– Что ты мне подсовываешь какого то мальчишку-студента. Ведь его тут же обманут. Ты мне жулика дай, но чтоб умел вертеться.
Я снова повторил, что буду честно работать и не допущу недостачи. Комендант, надеясь на брюки, одеяло и будущий хлеб, поддержал меня.
Так я стал хлеборезом, вошёл в число «лагерных придурков». Меня перевели в особый барак для обслуги. Соседями стали повар из зэков, каптёрщик, нарядчик, комендант, учётчик, конторщики, несколько женщин из числа расконвоированных зэчек. Одна из них, довольно пожилая, отбывавшая срок за убийство, отвечала за чистоту на кухне. Ей поручили убирать и мою хлеборезку. Я поднимался ночью, чтобы к подъёму приготовить на всех триста с лишним паек по 500 грамм. В семь утра раздавался сигнал подъёма, ко мне спешили бригадиры и получали пайки на бригаду. Раздав хлеб, я ложился досыпать. В эти часы приходила моя уборщица. Я спал тут же, у остатков хлеба и острых хлеборезных ножей, не думая, что она зарежет меня и украдёт оставшийся хлеб. Она была достаточно сыта, днём убирая кухню, a ночью ублажая повара. Сильно немолодая, наполовину беззубая, она сохраняла ещё сексуальную энергию и по ночам из соседней комнаты, где жил повар, ко мне доносились их любовные восторги.
Обслугу держали отдельно от общей массы, чтобы мы не контактировали с ними: ограждали от их посягательств и пресекали возможные наши хитрости. Через пару дней ко мне явился комендант, потребовал дать буханку хлеба. Пришлось отказать:
– Я честно режу пайки, грамм в грамм, воровать у работяг не буду, и мне неоткуда взять буханку для тебя. Если у тебя появится буханка, все поймут, что хлеборез – вор. А я не хочу получить срок.

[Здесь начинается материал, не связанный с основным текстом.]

/-! ### The bound for `h_{𝒞_D}(ℙ²)` (Proposition 15, first half) -/

/-- **Nguyen–Roy 2016, proof of Proposition 15, first half** (the translation analogue of
[R2012, Prop. 6.1], for `Φ`). Let `r ≠ 0`, `η ≠ 0`, `|s| > 1`, `T ≤ binom(L+2, 2)`, `L ≤ D`,
`U ≥ 0` and `interpConst(L) ≤ e^Y`. If `P₀, P₁, P₂ ∈ ℂ[X]_D` satisfy `‖Pⱼ‖ ≤ e^Y` and
`|Pⱼ(1, ξ + ir, ηsⁱ)| ≤ e^{−U}` for `0 ≤ i < T` (i.e. `Pⱼ ∈ 𝒞`), then
`|Φ(P₀, P₁, P₂)| ≤ e^{−TU} · N! · (3e^Y)^N` with `N = binom(3D+2, 2)`. (Printed:
`h_{𝒞_D}(ℙ²(ℂ)) ≤ −TU + 3YD² + 21 log(3) D³` for `Res_D`; here `Res_D` is replaced by `Φ` and
`e^{h_𝓑}` by the crude bound `N!(3e^Y)^N`, exactly as in the tree's `Roy2013.prop_6_1`.)
[cite: NguyenRoy2016, Proposition 15 (proof, "h_{𝒞_D}(ℙ²(ℂ)) ≤ −TU + 3YD² + 21 log(3)D³")] -/
theorem royPhi_le_of_small_at_translates (hr : r ≠ 0) (hη : η ≠ 0) (hs : 1 < ‖s‖) {T L : ℕ}
    (hTL : T ≤ (L + 2).choose 2) (hLD : L ≤ D) {Y U : ℝ} (hU : 0 ≤ U)
    (hY : interpConst ξ η r s L ≤ Real.exp Y)
    (hM₁ : ∀ μ ∈ M₁, μ.degree = 2 * D) (hM₂ : ∀ μ ∈ M₂, μ.degree = 2 * D)
    (σ : (↥(finsuppAntidiag (univ : Finset (Fin 3)) (2 * D)) ⊕ (↥M₁ ⊕ ↥M₂)) ≃
      ↥(finsuppAntidiag (univ : Finset (Fin 3)) (3 * D)))
    {Ps : Fin 3 → CX} (hPh : ∀ j, (Ps j).IsHomogeneous D)
    (hPn : ∀ j, maxNorm (Ps j) ≤ Real.exp Y)
    (hPv : ∀ j, ∀ i : ℕ, i < T →
      ‖MvPolynomial.eval ![1, ξ + i * r, η * s ^ i] (Ps j)‖ ≤ Real.exp (-U)) :
    ‖royPhi D M₁ M₂ σ Ps‖ ≤ Real.exp (-(T * U)) *
      ((Fintype.card ↥(finsuppAntidiag (univ : Finset (Fin 3)) (3 * D))).factorial *
        (3 * Real.exp Y) ^ Fintype.card ↥(finsuppAntidiag (univ : Finset (Fin 3)) (3 * D))) := by
  classical
  set K : ℝ := interpConst ξ η r s L with hK
  have hM : (L + 2).choose 2 = (L + 1) * (L + 2) / 2 := choose_two_eq L
  -- Step 1: the interpolating forms `Q_j ∈ ℂ[X]_L` (Proposition 8)
  have hQ : ∀ j : Fin 3, ∃ Q : CX, Q.IsHomogeneous L ∧
      (∀ n : ℕ, n < (L + 1) * (L + 2) / 2 → MvPolynomial.eval ![1, ξ + n * r, η * s ^ n] Q =
        if n < T then MvPolynomial.eval ![1, ξ + n * r, η * s ^ n] (Ps j) else 0) ∧
      l1Norm Q ≤ K * Real.exp (-U) := fun j =>
    exists_form_with_values hr hη hs L _ fun n _ => by
      split_ifs with h
      · exact hPv j n h
      · rw [norm_zero]; exact (Real.exp_pos _).le
  choose Q hQh hQv hQn using hQ
  set Rs : Fin 3 → CX := fun j => X 0 ^ (D - L) * Q j with hRs
  set Qs₀ : Fin 3 → CX := fun j => Ps j - Rs j with hQs₀
  have hRh : ∀ j, (Rs j).IsHomogeneous D := fun j => by
    have h := (isHomogeneous_X_pow (R := ℂ) (0 : Fin 3) (D - L)).mul (hQh j)
    rwa [Nat.sub_add_cancel hLD] at h
  have hQs₀h : ∀ j, (Qs₀ j).IsHomogeneous D := fun j => (hPh j).sub (hRh j)
  have hQs₀v : ∀ j, Qs₀ j ∈ transVanIdeal ξ η r s T := fun j =>
    mem_transVanIdeal_iff.mpr fun i hi => by
      change MvPolynomial.eval ![1, ξ + i * r, η * s ^ i] (Ps j - X 0 ^ (D - L) * Q j) = 0
      rw [map_sub, eval_X_zero_pow_mul, hQv j i (by rw [← hM]; exact lt_of_lt_of_le hi hTL),
        if_pos hi, sub_self]
  -- Step 2: the line `z ↦ Φ(P_j − (1 − z) X₀^{D−L} Q_j)` vanishes to order `T` at `0`
  have hT3 : T ≤ (3 * D + 2).choose 2 := hTL.trans (Nat.choose_le_choose 2 (by omega))
  obtain ⟨p, hpdvd, hpeval⟩ :=
    royPhi_line_multiplicity_translates hr hη hs hT3 hM₁ hM₂ σ hQs₀h hQs₀v Rs
  have hPs : Ps = Qs₀ + (1 : ℂ) • Rs := by
    funext j; simp [hQs₀]
  -- Step 3: size on the circle `|z| = e^U`
  have hK0 : 0 ≤ K := interpConst_nonneg L
  have hU1 : Real.exp (-U) ≤ 1 := Real.exp_le_one_iff.mpr (neg_nonpos.mpr hU)
  have hcirc : ∀ z : ℂ, ‖z‖ = Real.exp U → ‖p.eval z‖ ≤
      (Fintype.card ↥(finsuppAntidiag (univ : Finset (Fin 3)) (3 * D))).factorial *
        (3 * Real.exp Y) ^ Fintype.card ↥(finsuppAntidiag (univ : Finset (Fin 3)) (3 * D)) := by
    intro z hz
    rw [← hpeval]
    refine norm_royPhi_le σ _ fun j => ?_
    rw [Pi.add_apply, Pi.smul_apply]
    change maxNorm (Ps j - Rs j + z • Rs j) ≤ 3 * Real.exp Y
    have hR : maxNorm (Rs j) ≤ K * Real.exp (-U) :=
      ((maxNorm_le_l1Norm _).trans (l1Norm_X_pow_mul_le 0 (D - L) (Q j))).trans (hQn j)
    have hz1 : ‖z - 1‖ ≤ Real.exp U + 1 := by
      refine (norm_sub_le _ _).trans ?_; rw [hz, norm_one]
    calc maxNorm (Ps j - Rs j + z • Rs j) = maxNorm (Ps j + C (z - 1) * Rs j) := by
          congr 1; rw [smul_eq_C_mul, map_sub, C_1]; ring
      _ ≤ maxNorm (Ps j) + ‖z - 1‖ * maxNorm (Rs j) := by
          refine (maxNorm_add_le _ _).trans ?_; rw [maxNorm_C_mul]
      _ ≤ Real.exp Y + (Real.exp U + 1) * (K * Real.exp (-U)) :=
          add_le_add (hPn j) (mul_le_mul hz1 hR (maxNorm_nonneg _) (by positivity))
      _ = Real.exp Y + K * (1 + Real.exp (-U)) := by
          rw [show (Real.exp U + 1) * (K * Real.exp (-U)) =
            K * (Real.exp U * Real.exp (-U) + Real.exp (-U)) by ring, ← Real.exp_add,
            add_neg_cancel, Real.exp_zero]
      _ ≤ Real.exp Y + K * 2 :=
          add_le_add le_rfl
            (mul_le_mul_of_nonneg_left (show 1 + Real.exp (-U) ≤ (2 : ℝ) by linarith) hK0)
      _ ≤ 3 * Real.exp Y := by linarith [hY]
  -- Step 4: Schwarz
  rw [hPs, hpeval]
  have h := norm_eval_one_le_of_X_pow_dvd hpdvd (Real.one_le_exp hU) fun z hz => hcirc z hz
  refine h.trans (le_of_eq ?_)
  rw [← Real.exp_nat_mul, div_eq_mul_inv, ← Real.exp_neg, mul_comm]

end NguyenRoy

end Literature.NumberTheory.Transcendental
import Summits.BirchSwinnertonDyer.BirchSwinnertonDyer.Theorems.Rank2ObservatoryCubicFieldR156532PIDa
import HarnessLib

/-!
# BirchSwinnertonDyer — rank ≥ 2 observatory: class number one of the cubic field of `-19 + 47 * X - 19 * X ^ 2 + X ^ 3` (`Δ = 156532`) — the PID instance

HONEST FRAMING: per-curve certified theorems and census instruments; no claim on BSD in rank ≥ 2.

Companion of the per-FIELD file `Rank2ObservatoryCubicFieldR156532` of the KERNEL-2DESC instrument (design
`b2b-bsdr2-cert-3/KERNEL-2DESC.md` §9e–§9g): collects the per-prime certificate files
(Rank2ObservatoryCubicFieldR156532PIDa) into the certificate `cert` at every prime below the Minkowski certificate
bound and the `IsPrincipalIdealRing (𝓞 K)` instance
(`Rank2Observatory2DescPIDCertB.isPrincipalIdealRing_of_cert_lt`). Split off for file size; generated by the same
generator from the same checked data.
Sorry-free; axioms `propext`, `Classical.choice`, `Quot.sound`.
[cite: Marcus2018, Ch. 3 Thm. 27, Ch. 5 Cor. 2 of Thm. 37]
-/

-- single-conjunct summit: `Summit.BirchSwinnertonDyer.BirchSwinnertonDyer.…` repeats the name by design
set_option linter.dupNamespace false

noncomputable section

open scoped Classical NumberField

open Literature.NumberTheory.NumberFields Polynomial Module NumberField

namespace Summit.BirchSwinnertonDyer.BirchSwinnertonDyer.Rank2Observatory.TwoDescCubic

namespace FieldR156532

/-! ## Class number one -/

/-- The degree-one certificates at all primes below the Minkowski certificate bound `b = 112`
(`64·Δ < 799·b²`). [cite: Marcus2018, Ch. 5, Cor. 2 of Thm 37] -/
theorem cert (p : ℕ) (hpb : p < 112) (hp : p.Prime) (ψ : 𝓞 (CubicField (-19) 47 (-19)) →+* ZMod p) :
    ∃ e : 𝓞 (CubicField (-19) 47 (-19)), ψ e = 0 ∧ Prime e := by
  have h : p ∈ [2, 3, 5, 7, 11, 13, 17, 19, 23, 29, 31, 37, 41, 43, 47, 53, 59, 61, 67, 71, 73, 79, 83, 89, 97, 101, 103, 107, 109] := (by decide +kernel : ∀ p < 112, p.Prime → p ∈ [2, 3, 5, 7, 11, 13, 17, 19, 23, 29, 31, 37, 41, 43, 47, 53, 59, 61, 67, 71, 73, 79, 83, 89, 97, 101, 103, 107, 109]) p hpb hp
  simp only [List.mem_cons, List.not_mem_nil, or_false] at h
  rcases h with rfl | rfl | rfl | rfl | rfl | rfl | rfl | rfl | rfl | rfl | rfl | rfl | rfl | rfl | rfl | rfl | rfl | rfl | rfl | rfl | rfl | rfl | rfl | rfl | rfl | rfl | rfl | rfl | rfl
  · exact cert2 ψ
  · exact cert3 ψ
  · exact cert5 ψ
  · exact cert7 ψ
  · exact cert11 ψ
  · exact cert13 ψ
  · exact cert17 ψ
  · exact cert19 ψ
  · exact cert23 ψ
  · exact cert29 ψ
  · exact cert31 ψ
  · exact cert37 ψ
  · exact cert41 ψ
  · exact cert43 ψ
  · exact cert47 ψ
  · exact cert53 ψ
  · exact cert59 ψ
  · exact cert61 ψ
  · exact cert67 ψ
  · exact cert71 ψ
  · exact cert73 ψ
  · exact cert79 ψ
  · exact cert83 ψ
  · exact cert89 ψ
  · exact cert97 ψ
  · exact cert101 ψ
  · exact cert103 ψ
  · exact cert107 ψ
  · exact cert109 ψ

/-- `𝓞 K` is a PID: `Δ = 156532`, `64·Δ < 799·112²` so the Minkowski bound is `< 112`, and every
prime ideal of norm `< 112` is principal by the degree-one certificates (`Rank2Observatory2DescPIDCertB`).
[cite: Marcus2018, Ch. 5, Cor. 2 of Thm 37] -/
instance : IsPrincipalIdealRing (𝓞 (CubicField (-19) 47 (-19))) :=
  isPrincipalIdealRing_of_cert_lt irreducible aeval_α finrank_eq (b := 112) (by rw [disc_eq]; norm_num) cert

end FieldR156532

end Summit.BirchSwinnertonDyer.BirchSwinnertonDyer.Rank2Observatory.TwoDescCubic

end
import Literature.AnabelianGeometry.AbsoluteAnabelian.MLFGaloisTFGProofs
import Literature.AnabelianGeometry.AbsoluteAnabelian.AbsTopIThm26iiStarProofs
import Literature.AnabelianGeometry.AbsoluteAnabelian.AbsTopIThm26iiProSigmaProofs
import Literature.AnabelianGeometry.AbsoluteAnabelian.GaloisSubextensionProofs
import Summits.BirchSwinnertonDyer.Rank1Residual.GaloisImage.LocalEulerPoincareCharacteristicHolds
import HarnessLib

/-!
# `G_k` is topologically finitely generated (`k/ℚ_p` finite) — UNCONDITIONAL
# (abc-iut GAP-LEDGER row G-L4t4-2; [AbsTopI] Thm 2.6 (ii) input, [NSW] Thm 7.5.10)

Cell `abc-iut` (run/shared/lean/pub/abc-iut/), layer L4, DAG node AbsTopI:Thm2.6(ii) (CONE):
the printed proof of [AbsTopI] Thm 2.6 (ii) (p. 23 l. 11–13) uses "the topological finite
generation … of `G` [cf. [NSW], Theorem 7.5.10]", typed as the hypothesis
`IsTopologicallyFinitelyGenerated (absoluteGaloisGroup K)` of
`Literature.AnabelianGeometry.AbsoluteAnabelian.FundamentalExtension.thm26ii_of_starCondition`
(and of `lemma114_ii_reduction_of_rank_of_tfg`).  The Literature file `MLFGaloisTFGProofs.lean`
proves it modulo the tree's named fact `localEulerPoincareCharacteristic` (Tate's local
Euler–Poincaré characteristic), which is PROVED in the tree but Summits-side
(`localEulerPoincareCharacteristic_holds`, cell `b2b-bsdres`); a Literature file may not import a
Summits file, so the unconditional statement is assembled HERE:

* `isTopologicallyFinitelyGenerated_absoluteGaloisGroup_local` — valued form (`F` a
  non-archimedean local field of characteristic `0`);
* `isTopologicallyFinitelyGenerated_absoluteGaloisGroup_padic` — the `ℚ_p`-binder form wanted by
  GAP row G-L4t4-2, verbatim: `∀ p K [Algebra ℚ_[p] K] [FiniteDimensional ℚ_[p] K],
  IsTopologicallyFinitelyGenerated (absoluteGaloisGroup K)`;
* `FundamentalExtension.isTopologicallyFinitelyGenerated_gal_of_mlfBase` — transported along the
  base datum `G ≅ G_K` of an extension; and the consumer
  `FundamentalExtension.thm26ii_of_starCondition'` / `thm26ii_of_starCondition_of_isProSet'` =
  abc-iut-L4-t4's `thm26ii_of_starCondition` / `thm26ii_of_starCondition_of_isProSet` ([AbsTopI]
  Thm 2.6 (ii), DAG node AbsTopI:Thm2.6(ii), cases `Σ ⊇ Primes` / `Δ` pro-`Σ`) with the hypothesis
  `hG` DISCHARGED (remaining printed inputs: Prop 2.2 `E.GeomTFG`, the splitting over an open
  subgroup, condition (∗), and `Δ` pro-`Σ` in the second).

Route (NOT the cited Jannsen–Wingberg structure theorem; an independent argument establishing OUR
typed predicate): Gaschütz lifting along a chief series of each finite quotient (solvable),
Tate's Euler–Poincaré characteristic + local duality for the uniform bound
`#H¹(F, M) ≤ |M|^{c_F+2}`, and compactness.  HONEST FRAMING: classical; nothing here asserts
anything about abc or takes a side on [IUTchIII] Cor. 3.12; typed ≠ proved except the named decls.

## References

* J. Neukirch, A. Schmidt, K. Wingberg, *Cohomology of Number Fields* (2008), Thm. 7.5.10.
  [NeukirchSchmidtWingberg2008]
* S. Mochizuki, *Topics in Absolute Anabelian Geometry I* (2012), Thm 2.6 (ii), proof p. 23.
  [MochizukiAbsTopI2012]
-/

noncomputable section

namespace Summit.ABC.IUTFork

open Field Literature.AnabelianGeometry.AbsoluteAnabelian Literature.NumberTheory.GaloisRepresentations

/-- **`Γ_F` is topologically finitely generated** for every non-archimedean local field `F` of
characteristic `0` — unconditional (Tate's Euler–Poincaré characteristic supplied by the tree's
`localEulerPoincareCharacteristic_holds`). [cite: NeukirchSchmidtWingberg2008, Thm. 7.5.10] -/
theorem isTopologicallyFinitelyGenerated_absoluteGaloisGroup_local (F : Type) [Field F]
    [ValuativeRel F] [TopologicalSpace F] [IsNonarchimedeanLocalField F] [CharZero F] :
    IsTopologicallyFinitelyGenerated (absoluteGaloisGroup F) :=
  isTopologicallyFinitelyGenerated_absoluteGaloisGroup_of_localEPC F
    (localEulerPoincareCharacteristic_holds F)

/-- **`G_k` is topologically finitely generated for every finite extension `k/ℚ_p`** — the
statement of abc-iut GAP-LEDGER row G-L4t4-2 ([AbsTopI] Thm 2.6 (ii) proof input "[NSW] Theorem
7.5.10"), unconditional. [cite: NeukirchSchmidtWingberg2008, Thm. 7.5.10]
[cite: MochizukiAbsTopI2012, Thm 2.6 (ii) proof p.23] -/
theorem isTopologicallyFinitelyGenerated_absoluteGaloisGroup_padic (p : ℕ) [Fact p.Prime]
    (K : Type) [Field K] [Algebra ℚ_[p] K] [FiniteDimensional ℚ_[p] K] :
    IsTopologicallyFinitelyGenerated (absoluteGaloisGroup K) :=
  isTopologicallyFinitelyGenerated_absoluteGaloisGroup_padic_of_localEPC
    (fun F _ _ _ _ _ => localEulerPoincareCharacteristic_holds F) p K

/-- The base group `G` of an extension with MLF base data `G ≅ G_K` is topologically finitely
generated (transport of `isTopologicallyFinitelyGenerated_absoluteGaloisGroup_padic` along the
datum `B.galIso`). [cite: NeukirchSchmidtWingberg2008, Thm. 7.5.10] -/
theorem _root_.Literature.AnabelianGeometry.AbsoluteAnabelian.FundamentalExtension.isTopologicallyFinitelyGenerated_gal_of_mlfBase
    {E : FundamentalExtension.{0}} (B : E.MLFBase) : IsTopologicallyFinitelyGenerated E.gal :=
  (isTopologicallyFinitelyGenerated_absoluteGaloisGroup_padic B.p B.K).of_continuousMulEquiv
    B.galIso.symm

/-- **[AbsTopI] Thm 2.6 (ii)** (abc-iut-L4-t4's `thm26ii_of_starCondition`, DAG node
AbsTopI:Thm2.6(ii)) with the hypothesis "`G` topologically finitely generated ([NSW] Thm 7.5.10)"
DISCHARGED: for every extension `1 → Δ → Π → G → 1` with MLF base data, GIVEN Prop 2.2
(`E.GeomTFG`), a splitting over an open subgroup of `G` and condition (∗), the predicate
`E.Thm26ii B S` holds for every `S ⊇ Primes`. [cite: MochizukiAbsTopI2012, Thm 2.6 (ii) p.21] -/
theorem _root_.Literature.AnabelianGeometry.AbsoluteAnabelian.FundamentalExtension.thm26ii_of_starCondition'
    {E : FundamentalExtension.{0}} (B : E.MLFBase) (S : Set ℕ) (hS : ∀ l : ℕ, l.Prime → l ∈ S)
    (hΔ : E.GeomTFG) (hs : E.SplitsOverOpenSubgroup) (hstar : E.StarCondition) : E.Thm26ii B S :=
  FundamentalExtension.thm26ii_of_starCondition B S hS hΔ
    (FundamentalExtension.isTopologicallyFinitelyGenerated_gal_of_mlfBase B) hs hstar

/-- **[AbsTopI] Thm 2.6 (ii), general `Σ` with `Δ` pro-`Σ`** (abc-iut-L4-t4's
`thm26ii_of_starCondition_of_isProSet`) with the hypothesis "`G` topologically finitely generated"
DISCHARGED. [cite: MochizukiAbsTopI2012, Thm 2.6 (ii) p.21] -/
theorem _root_.Literature.AnabelianGeometry.AbsoluteAnabelian.FundamentalExtension.thm26ii_of_starCondition_of_isProSet'
    {E : FundamentalExtension.{0}} (B : E.MLFBase) (S : Set ℕ) (hΔ : E.GeomTFG)
    (hpro : IsProSet E.geom S) (hs : E.SplitsOverOpenSubgroup) (hstar : E.StarCondition) :
    E.Thm26ii B S :=
  FundamentalExtension.thm26ii_of_starCondition_of_isProSet B S hΔ
    (FundamentalExtension.isTopologicallyFinitelyGenerated_gal_of_mlfBase B) hpro hs hstar

end Summit.ABC.IUTFork

end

Он набычился, попробовал давить, я твёрдо стоял на своём. Отношения были испорчены, но работал я старательно, и поводов для придирок ко мне не было. Чтоб поймать меня на жульничестве, устраивались внезапные ревизии: подготовленные в раздаче пайки, штук 10–15 укладывались на весы и взвешивались. Если бы я недовешивал в каждой пайке хотя бы только пять граммов, то уже в десятке паек это была бы заметная недостача в 50 граммов. Но я был честен, и ревизионеры (однажды даже пришёл сам начальник) каждый раз убеждались в моей безупречности.
Режим дня однообразно насыщен новой деятельностью. Я встаю в четыре часа ночи и готовлю к утренней раздаче триста с лишним полукилограммовых паек. В семь утра раздавал их, получал на кухне свою баланду и ложился досыпать. В десять шёл за лошадью, запрягал её в сани и ехал за хлебом на соседнюю подкомандировку, построенную уже давно для уголовников и имевшую пекарню. Привезя хлеб, начинал готовиться к вечерней раздаче, которая отличалась от утренней дифференцированием паек: кому 150 граммов, кому 250, кому 350, а некоторым особым ударникам и 450. Каждый день конторщики готовили мне особую «шахматку для раздачи хлеба з/к и с/к», где указывалось, сколько и каких паек полагалось каждой бригаде. Бригадиры получали по этому списку, после чего я шёл за ужином и ложился спать.
Пекарь был хороший человек и даже иногда угощал меня куском белого хлеба. В начале мая ещё лежал снег, хотя дорога стала местами проседать. Я получил хлеб, уложил его в мешки и двинулся в обратный путь. Как вдруг меня нагнало трое молодых уголовников с топорами, угрожая ими отобрали несколько буханок и смеясь убежали. Я погнал лошадь домой в ужасе от того, что меня теперь надолго посадят.
Приехал, бросился к начальнику, тот наорал, но тут же позвонил своему соседу. Скоро приехал тамошний опер, забрал меня с собой и повёз к себе. Выстроили весь наличный состав и предложили мне опознать нападавших. Я узнал молодых негодяев, их схватили и принудили показать, где спрятан хлеб. Часть они уже съели, а часть буханок мне вернули. Пекарь додал мне недостающий хлеб, записав его на меня в качестве долга. Потом я несколько дней не ел хлеба, чтобы покрыть недостачу.